Why Hillary’s email should still be a thing

Everyone is tired of E-MAILS and nobody wanted to talk with me about the latest batch of them. Sad! So instead, I sat down with myself and had a conversation with myself about emails, ethics, and the Clintons. Welcome to my new talk show: Ezekiel & Kweku, where I am my own cohost.

Kweku: Remember that Sanders/Clinton debate during the primary where Bernie told Hillary, “The American people are sick and tired of hearing about your damn emails?”

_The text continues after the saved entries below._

import Literature.Geometry.Riemannian.CylinderChartScalarPrinted
import Literature.Geometry.Riemannian.NormalFormSliceCalculus
import Literature.Geometry.Riemannian.NormalFormSpaceDerivatives
import Literature.Geometry.Lorentzian.CoordCylinderNormalFormPointwise
import HarnessLib

/-!
# The deformed cylinder has positive scalar curvature, II: the region near the boundary

Topic `Literature/Geometry/Riemannian`. A brick (K5d-B of the notes) of the proof of the named
fact `Literature.Geometry.Riemannian.BarHanke2023_thm27_umbilicNormalForm` (Bär–Hanke, §3,
Thm. 27). For the deformed generalized cylinder `G'` (`CylinderNormalFormMetric.lean`), read in a
chart through `CylinderNormalFormChart.normalFormComponents_eq`, at a time `t ∈ [0, 1]` where
the logarithmic cutoff `a` equals `1` to second order (the region `t ≤ √δ` of Bär–Hanke's proof of
Prop. 26, where `G' = γ_t + dt²`, `γ_t = g₀ + (t − χ(t))ġ₀ − (Ct² + 2μχ(t)) g₀`), the pointwise
estimate `MetricCoord.stepB_pointwise` applies and gives

  `scal_{G'}(z, t) ≥ 2C(n − ½) − 2042 n² b'⁵ − 4 n b'³ (L + c₀)`

(`regionB_scalarCurvature_lower_bound`). Here `b` bounds the chart data of `G` at `t = 0` and of
`μ̃ = μ ∘ ψ⁻¹`, `b'` is the derived constant of step B, `d ≥ Ct²b + |t − χ(t)| b + 8|χ(t)| b²` the
`C²`-distance of the slices, and the mean-curvature hypothesis `H_g(z) + n μ(z) ≤ 0` (tree
convention) gives `tr_{g₀}(−μ g₀ − ½ġ₀) ≥ 0`, i.e. `tr(h − k) ≥ 0` with `h = −½ġ₀`, `k = μ g₀`
(Bär–Hanke (22)). Everything is proved; no definitions, no named facts (D-0026).

## References

* C. Bär, B. Hanke, *Boundary conditions for scalar curvature*, arXiv:2012.09127, §3, (9),
  Prop. 26, (15)–(24), proof of Thm. 27. [BarHanke2023]
-/

noncomputable section

set_option maxSynthPendingDepth 3

open Bundle Set Filter Function Metric TopologicalSpace
open scoped Manifold ContDiff Topology

namespace Literature.Geometry.Riemannian

open Literature.Geometry.Lorentzian
open Literature.Geometry.Lorentzian.PseudoRiemannianMetric
open Literature.Geometry.Lorentzian.MetricCoord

Ezekiel: That was, like, 30 years ago.

Kweku: Ten months, but who’s counting?

Ezekiel: I am. I am counting down the days, the hours, the seconds. Release me from this hell.

Kweku: OK. But do you remember?

Ezekiel: Yeah, I do. And we’ve talked about emails, like, every month since then. Bernie had no idea just how tired we were going to get of talking about emails.

Kweku: Well, I got some good news for you, pal. There are some new emails.

Ezekiel: I’m in an emotionally fragile state right now. Please do not make jokes.

Kweku: I would never make a joke. This is a news website. The new emails are very real. In 2009, when Hillary Clinton was Secretary of State, a guy named Doug Band emailed her Deputy Chief of Staff Huma Abedin, saying that someone named Gilbert Chagoury should be put in touch with the “substance person” in Lebanon. Abedin responded that the guy that Chagoury should be put in contact with was Jeffrey Feltman, the then–U.S. ambassador to Lebanon.

Ezekiel: That’s nice. I don’t know who any of those other people are though.

Kweku: All right, strap in then.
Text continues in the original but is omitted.